LVRs won’t halt house price growth – S&P

Reserve Bank’s LVRs will have little impact on New Zealand’s house price growth and more macro-prudential tools are likely, a global ratings agency says.

Friday, August 26th 2016, 3:30PM

by Miriam Bell

Earlier this week, Standard & Poors warned that strong house price inflation, coupled with an increase in private sector credit growth, has made for increased economic risks for New Zealand’s banks.

Following that warning, the agency has made a presentation on New Zealand’s banking sector and the Reserve Bank’s macro-prudential tools were a focus.

Standard & Poors analyst Andrew Mayes said the new investor-targeted LVRs, which are set to come into force on October 1, will provide a further degree of financial stability.

The LVRs introduced previously have had some success in achieving a decline in the proportion of high LVR loans held by the banks, he said.

“We would expect to see that decline continue. They do impose more onerous conditions so we think we will see some impact on house prices from them, especially in regions out of Auckland.

But while there might be a slight slowdown in house price growth, Standard & Poors expects to see some house price imbalances continue to grow.

Mayes said one of the reasons for this is that interest rates are at an all-time low.

“There are also a number of issues that are out of the control of the Reserve Bank. These include immigration, housing supply, and a tax regime that favours household debt.”

In his view, the Reserve Bank is likely to introduce further restrictions, such as capital overlays or debt-to-income ratios or even more LVRs.

Mayes said that, as the Reserve Bank hasn’t done anything about the serviceability of loans, debt-to-income ratios were likely to be next on the cards.

“If you look at the debt serviceability ratio – it has been trending down due to falling interest rates.

“But we suspect, especially for some of the newer loans, that it is probably headed north given how much debt individuals have taken on.”

Given debt is not likely to decrease nor wages likely to increase much, that situation won’t change, he said.

This means there is a strong possibility that the Reserve Bank will decide to act on it in the name of financial stability.

However, in the presentation, it was emphasised that, while the economic risks to New Zealand’s banks have increased, the country’s banking system is not a risky system.

Standard & Poors analyst Nico DeLange said it was important to look at where the country sits internationally.

“New Zealand is roughly in the top third of all the banking systems we assess so, even if the risks have increased, it is not in the high risk category of countries.”

It is supported by a resilient economy and a conservative but proactive bank regulator, he said.

“There is also a low risk appetite that supports the system.
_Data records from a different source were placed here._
/-- **Coordinates.** The instance at a time `t₀ ≤ k·(m k)` reads literal position `(a, b)` from
the array `c a b`, and an instance at least one full sweep earlier never reads array `c a b` at
position `(a, b)`: it is determined by the coordinates of `Ψ` off the graph of `c`. -/
theorem ind_coords {t₀ : ℕ} (ht₀ : t₀ ≤ k * (m * k)) :
    ∃ c : Fin m → Fin k → Fin (k + 1),
      (∀ (Ψ : PathSp k m n) (a : Fin m) (b : Fin k), instAt Ψ t₀ a b = Ψ (c a b) a b) ∧
      ∀ t', t' + m * k ≤ t₀ → ∀ Ψ Ψ' : PathSp k m n,
        (∀ s a b, s ≠ c a b → Ψ s a b = Ψ' s a b) → instAt Ψ t' = instAt Ψ' t' := by
  rcases Nat.eq_zero_or_pos k with rfl | hk
  · -- `k = 0`: no literal positions
    exact ⟨fun _ b => b.elim0, fun Ψ a b => b.elim0,
      fun t' _ Ψ Ψ' _ => funext fun a => funext fun b => b.elim0⟩
  rcases Nat.eq_zero_or_pos m with rfl | hm
  · -- `m = 0`: no clauses
    exact ⟨fun a _ => a.elim0, fun Ψ a => a.elim0, fun t' _ Ψ Ψ' _ => funext fun a => a.elim0⟩
  have hW : 1 ≤ m * k := Nat.mul_pos hm hk
  obtain ⟨r₀, q₀, hq₀, rfl⟩ := ind_exists_splicePt hk hW ht₀
  refine ⟨fun a b => if (a : ℕ) * k + b < q₀ then r₀.succ else r₀.castSucc, fun Ψ a b => ?_,
    fun t' ht' Ψ Ψ' hΨ => ?_⟩
  · rw [instAt_eq_splice Ψ r₀ hq₀]
    simp only [splice]
    split_ifs <;> rfl
  · obtain ⟨r', q', hq', rfl⟩ := ind_exists_splicePt hk hW (show t' ≤ k * (m * k) by omega)
    rw [instAt_eq_splice Ψ r' hq', instAt_eq_splice Ψ' r' hq']
    funext a b
    have hp : (a : ℕ) * k + b < m * k := by
      have hb := b.isLt
      calc (a : ℕ) * k + b < (a : ℕ) * k + k := by omega
        _ = ((a : ℕ) + 1) * k := by ring
        _ ≤ m * k := Nat.mul_le_mul_right k a.isLt
    have hne := ind_src_ne hp hq₀ ht'
    -- the value of `c a b`
    have hcv : ∀ s : Fin (k + 1), s = (if (a : ℕ) * k + b < q₀ then r₀.succ else r₀.castSucc) →
        (s : ℕ) = if (a : ℕ) * k + b < q₀ then (r₀ : ℕ) + 1 else r₀ := by
      rintro s rfl
      split_ifs <;> simp
    simp only [splice]
    split_ifs with h'
    · refine hΨ _ a b fun heq => hne ?_
      rw [if_pos h', ← hcv _ heq, Fin.val_succ]
    · refine hΨ _ a b fun heq => hne ?_
      rw [if_neg h', ← hcv _ heq, Fin.val_castSucc]

end IndCoords

/-! ## Stub F, part 3: the Fubini split -/

section IndFubini

open Finset

variable {k m n : ℕ}

/-- **The Fubini split, abstract form.** Let `c` assign an array to every literal position, let
`proj Ψ` read `Ψ` along the graph of `c`, and let the event `B Ψ y` depend only on the coordinates
of `Ψ` off the graph of `c`. If for every `y` at most `V · #Inst` instances satisfy `A · y`, and for
every path at most `Bc` assignments `y` satisfy `B Ψ ·`, then the paths carrying some `y` with
`A (proj Ψ) y ∧ B Ψ y` number at most `Bc · V · #PathSp`: mask the graph coordinates, union-bound
over the admissible `y` of the masked path, and count the free instance along the graph. -/
theorem ind_fubini (hn : 1 ≤ n) (c : Fin m → Fin k → Fin (k + 1))
    (proj : PathSp k m n → Inst m k n) (hproj : ∀ Ψ a b, proj Ψ a b = Ψ (c a b) a b)
    (A : Inst m k n → (Fin n → Bool) → Prop) (B : PathSp k m n → (Fin n → Bool) → Prop)
    [∀ Φ y, Decidable (A Φ y)] [∀ Ψ y, Decidable (B Ψ y)]
    (hB : ∀ Ψ Ψ' : PathSp k m n, (∀ s a b, s ≠ c a b → Ψ s a b = Ψ' s a b) →
      ∀ y, B Ψ y → B Ψ' y)
    {V Bc : ℝ} (hV0 : 0 ≤ V)
    (hV : ∀ y, ((univ.filter fun Φ => A Φ y).card : ℝ) ≤ V * Fintype.card (Inst m k n))
    (hBc : ∀ Ψ, ((univ.filter fun y => B Ψ y).card : ℝ) ≤ Bc) :
    ((univ.filter fun Ψ => ∃ y, A (proj Ψ) y ∧ B Ψ y).card : ℝ) ≤
      Bc * V * Fintype.card (PathSp k m n) := by
  -- masking the graph coordinates (by a default literal) and merging an instance back in
  obtain ⟨mask, hmask⟩ : ∃ mask : PathSp k m n → PathSp k m n,
      ∀ Ψ s a b, mask Ψ s a b = if s = c a b then (⟨0, hn⟩, false) else Ψ s a b :=
    ⟨fun Ψ s a b => if s = c a b then (⟨0, hn⟩, false) else Ψ s a b, fun _ _ _ _ => rfl⟩
  obtain ⟨merge, hmerge⟩ : ∃ merge : PathSp k m n → Inst m k n → PathSp k m n,
      ∀ Θ Φ s a b, merge Θ Φ s a b = if s = c a b then Φ a b else Θ s a b :=
    ⟨fun Θ Φ s a b => if s = c a b then Φ a b else Θ s a b, fun _ _ _ _ _ => rfl⟩
  have hBc0 : 0 ≤ Bc := le_trans (Nat.cast_nonneg _) (hBc fun _ _ _ => (⟨0, hn⟩, false))
  -- merging the projection into the masked path restores the path
  have h1 : ∀ Ψ, merge (mask Ψ) (proj Ψ) = Ψ := fun Ψ => by
    funext s a b
    rw [hmerge, hmask]
    split_ifs with hs
    · rw [hproj, hs]
    · rfl
  -- `B` only reads the coordinates kept by the mask
  have h2 : ∀ Ψ y, B Ψ y → B (mask Ψ) y := fun Ψ y =>
    hB Ψ (mask Ψ) (fun s a b hs => by rw [hmask, if_neg hs]) y
  -- the cover
  have hsub : (univ.filter fun Ψ => ∃ y, A (proj Ψ) y ∧ B Ψ y) ⊆
      (univ.image mask).biUnion fun Θ => (univ.filter fun y => B Θ y).biUnion fun y =>
        (univ.filter fun Φ => A Φ y).image (merge Θ) := by
    intro Ψ hΨ
    simp only [mem_filter, mem_univ, true_and] at hΨ
    obtain ⟨y, hA, hBy⟩ := hΨ
    simp only [mem_biUnion, mem_filter, mem_univ, true_and, mem_image]
    exact ⟨mask Ψ, ⟨Ψ, rfl⟩, y, h2 Ψ y hBy, proj Ψ, hA, h1 Ψ⟩
  -- merging is injective on (masked paths) × (instances)
  have hinj : Set.InjOn (fun x : PathSp k m n × Inst m k n => merge x.1 x.2)
      ↑(univ.image mask ×ˢ (univ : Finset (Inst m k n))) := by
    rintro ⟨Θ₁, Φ₁⟩ hx₁ ⟨Θ₂, Φ₂⟩ hx₂ heq
    rw [mem_coe, mem_product] at hx₁ hx₂
    obtain ⟨Ψ₁, -, rfl⟩ := mem_image.1 hx₁.1
    obtain ⟨Ψ₂, -, rfl⟩ := mem_image.1 hx₂.1
    dsimp only at heq
    have hΦ : Φ₁ = Φ₂ := by
      funext a b
      have := congrFun (congrFun (congrFun heq (c a b)) a) b
      rwa [hmerge, hmerge, if_pos rfl, if_pos rfl] at this
    simp only [Prod.mk.injEq]
    refine ⟨?_, hΦ⟩
    funext s a b
    by_cases hs : s = c a b
    · rw [hmask, hmask, if_pos hs, if_pos hs]
    · have := congrFun (congrFun (congrFun heq s) a) b
      rwa [hmerge, hmerge, if_neg hs, if_neg hs] at this
  have hMcard : (((univ.image mask).card : ℕ) : ℝ) * Fintype.card (Inst m k n) ≤
      Fintype.card (PathSp k m n) := by
    have := card_le_card_of_injOn (t := univ)
      (fun x : PathSp k m n × Inst m k n => merge x.1 x.2) (fun x _ => by simp) hinj
    rw [card_product, card_univ, card_univ] at this
    exact_mod_cast this
  -- the count
  have hnat : (univ.filter fun Ψ => ∃ y, A (proj Ψ) y ∧ B Ψ y).card ≤
      ∑ Θ ∈ univ.image mask, ∑ y ∈ univ.filter (fun y => B Θ y),
        ((univ.filter fun Φ => A Φ y).image (merge Θ)).card :=
    (card_le_card hsub).trans (card_biUnion_le.trans (sum_le_sum fun Θ _ => card_biUnion_le))
  calc ((univ.filter fun Ψ => ∃ y, A (proj Ψ) y ∧ B Ψ y).card : ℝ)
      ≤ ∑ Θ ∈ univ.image mask, ∑ y ∈ univ.filter (fun y => B Θ y),
          (((univ.filter fun Φ => A Φ y).image (merge Θ)).card : ℝ) := by exact_mod_cast hnat
    _ ≤ ∑ Θ ∈ univ.image mask, ∑ y ∈ univ.filter (fun y => B Θ y),
          V * Fintype.card (Inst m k n) :=
        sum_le_sum fun Θ _ => sum_le_sum fun y _ =>
          le_trans (by exact_mod_cast card_image_le) (hV y)
    _ = ∑ Θ ∈ univ.image mask,
          ((univ.filter fun y => B Θ y).card : ℝ) * (V * Fintype.card (Inst m k n)) := by
        refine sum_congr rfl fun Θ _ => ?_
        rw [sum_const, nsmul_eq_mul]
    _ ≤ ∑ Θ ∈ univ.image mask, Bc * (V * Fintype.card (Inst m k n)) :=
        sum_le_sum fun Θ _ => mul_le_mul_of_nonneg_right (hBc Θ)
          (mul_nonneg hV0 (Nat.cast_nonneg _))
    _ = Bc * V * (((univ.image mask).card : ℕ) * Fintype.card (Inst m k n)) := by
        rw [sum_const, nsmul_eq_mul]
        ring
    _ ≤ Bc * V * Fintype.card (PathSp k m n) :=
        mul_le_mul_of_nonneg_left hMcard (mul_nonneg hBc0 hV0)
It is still very profitable so the banks don’t need to take unwarranted risks to improve their performance.”

It is unlikely that there is a bubble brewing in New Zealand, he added.

“Our base case is that any heightened economic imbalance will unwind in an orderly manner with no major increase in material losses, including in the residential mortgage area.

“Also, the overall economic outlook is quite benign compared to its international peers.”